**Material shown**
import Mathlib
import Summits.NavierStokesRegularity.NavierStokesRegularity.Theorems.EulerZoomLiouvillePowerGaugeEulerLiouvilleFiniteEnergyCubic
import Summits.NavierStokesRegularity.NavierStokesRegularity.Theorems.EulerZoomLiouvillePowerGaugeEulerLiouvilleWindowFluxBoundsSplit
import HarnessLib

/-!
# One-ball window flux bound for FINITE-ENERGY members: rate `a^{5/6}`, every `ρ ≥ 0`
# (crux `EulerZoomLiouville.PowerGaugeEulerLiouville` = stmt-NavierStokesRegularity-19832, lead's line `birth`)

Route `EulerZoomLiouville` (NavierStokesRegularity).  For the FINITE-ENERGY part of Seregin's power-gauged class
(`∫_{ℝ³}|u(t)|² ≤ E₀` for all `t < 0`; at the endpoint `ρ = 1/2` this is the whole class, `…EnergyVanishingTools`), the
slice energy bound `E₀` replaces the `A`-gauge `c a^{1−2ρ}` in the window cubic bound (`…FiniteEnergyCubic`) and in the
velocity mass `∫_{B_a}|u(t)| ≤ |B_a|^{1/2} E₀^{1/2}` of the pressure splitting (`…PressureSplitWindow`).  Every `a`-power
of the resulting one-ball flux mass is then at most `a^{5/6}` — uniformly in `ρ ≥ 0`:

* `exists_oneBall_window_le_finiteEnergy` — `∫∫_{(α,β)×B_a} (|u|³ + 2|p||u|) ≤ M(c, E₀, β−α) · a^{5/6}` for `a ≥ 1`,
  `−a² ≤ α < β ≤ 0`.

Since `2^{5/6 − 1} < 1`, the dyadic summation of `…WindowFlux` converges for EVERY `ρ ≥ 0` (next file): in the finite-energy
subclass the flux strata («energy-quiescent past», «tight past», the global energy inequality) hold on the WHOLE window.
WHAT THIS IS NOT: not NS, not the open core; a helper `--supports` stmt-19832. [folklore]
-/

noncomputable section

set_option linter.dupNamespace false

open MeasureTheory Set Filter Topology Metric Function TopologicalSpace
open scoped ENNReal NNReal

namespace Summit.NavierStokesRegularity.NavierStokesRegularity.Theorems.PowerGaugeEulerLiouville

open Literature.Analysis Literature.Analysis.FunctionSpaces Literature.Analysis.FluidPDE

/-! ## Exponent bookkeeping (`a ≥ 1`, `ρ ≥ 0`): everything is at most `a^{5/6}` -/

/-- `(a^{1−ρ})^{3/4} ≤ a^{5/6}`. [folklore] -/
theorem rpow_fe_cubic_le {a ρ : ℝ} (ha : 1 ≤ a) (hρ : 0 ≤ ρ) :
    (a ^ (1 - ρ)) ^ (3 / 4 : ℝ) ≤ a ^ (5 / 6 : ℝ) := by
  have ha0 : 0 < a := lt_of_lt_of_le one_pos ha
  rw [← Real.rpow_mul ha0.le]
  refine Real.rpow_le_rpow_of_exponent_le ha ?_
  nlinarith

/-- `a⁻³ (a³)^{1/2} · (a³)^{1/3} (a^{2−2ρ})^{2/3} = a^{5/6 − 4ρ/3} ≤ a^{5/6}`. [folklore] -/
theorem rpow_fe_harmonic_le {a ρ : ℝ} (ha : 1 ≤ a) (hρ : 0 ≤ ρ) :
    (a ^ 3)⁻¹ * (a ^ 3) ^ (1 / 2 : ℝ) * ((a ^ 3) ^ (1 / 3 : ℝ) * (a ^ (2 - 2 * ρ)) ^ (2 / 3 : ℝ)) ≤
      a ^ (5 / 6 : ℝ) := by
  have ha0 : 0 < a := lt_of_lt_of_le one_pos ha
  have h3 : (a ^ 3 : ℝ) = a ^ (3 : ℝ) := by rw [← Real.rpow_natCast]; norm_num
  rw [h3, ← Real.rpow_neg_one (a ^ (3 : ℝ)), ← Real.rpow_mul ha0.le, ← Real.rpow_mul ha0.le,
    ← Real.rpow_mul ha0.le, ← Real.rpow_mul ha0.le,
    ← Real.rpow_add ha0, ← Real.rpow_add ha0, ← Real.rpow_add ha0]
  refine Real.rpow_le_rpow_of_exponent_le ha ?_
  nlinarith

/-- `a⁻³ (a³)^{1/2} · a (a^{5/6})^{2/3} = a^{1/18} ≤ a^{5/6}`. [folklore] -/
theorem rpow_fe_remainder_le {a : ℝ} (ha : 1 ≤ a) :
    (a ^ 3)⁻¹ * (a ^ 3) ^ (1 / 2 : ℝ) * (a * (a ^ (5 / 6 : ℝ)) ^ (2 / 3 : ℝ)) ≤ a ^ (5 / 6 : ℝ) := by
  have ha0 : 0 < a := lt_of_lt_of_le one_pos ha
  have h3 : (a ^ 3 : ℝ) = a ^ (3 : ℝ) := by rw [← Real.rpow_natCast]; norm_num
  have h1 : ∀ e : ℝ, a * a ^ e = a ^ (1 + e) := fun e => by rw [Real.rpow_add ha0, Real.rpow_one]
  rw [h3, ← Real.rpow_neg_one (a ^ (3 : ℝ)), ← Real.rpow_mul ha0.le, ← Real.rpow_mul ha0.le,
    ← Real.rpow_mul ha0.le, h1, ← Real.rpow_add ha0, ← Real.rpow_add ha0]
  refine Real.rpow_le_rpow_of_exponent_le ha ?_
  norm_num

/-- `(2a)^{5/6} ≤ 2 a^{5/6}` for `a ≥ 0`. [folklore] -/
theorem rpow_two_mul_le {a : ℝ} (ha : 0 ≤ a) : (2 * a) ^ (5 / 6 : ℝ) ≤ 2 * a ^ (5 / 6 : ℝ) := by
  rw [Real.mul_rpow (by norm_num) ha]
  refine mul_le_mul_of_nonneg_right ?_ (Real.rpow_nonneg ha _)
  calc (2 : ℝ) ^ (5 / 6 : ℝ) ≤ 2 ^ (1 : ℝ) := Real.rpow_le_rpow_of_exponent_le (by norm_num) (by norm_num)
    _ = 2 := Real.rpow_one 2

**Task item**
For the word "import", show every line of the entries that holds it.

**Problem solution**
import Mathlib
import Summits.NavierStokesRegularity.NavierStokesRegularity.Theorems.EulerZoomLiouvillePowerGaugeEulerLiouvilleFiniteEnergyCubic
import Summits.NavierStokesRegularity.NavierStokesRegularity.Theorems.EulerZoomLiouvillePowerGaugeEulerLiouvilleWindowFluxBoundsSplit
import HarnessLib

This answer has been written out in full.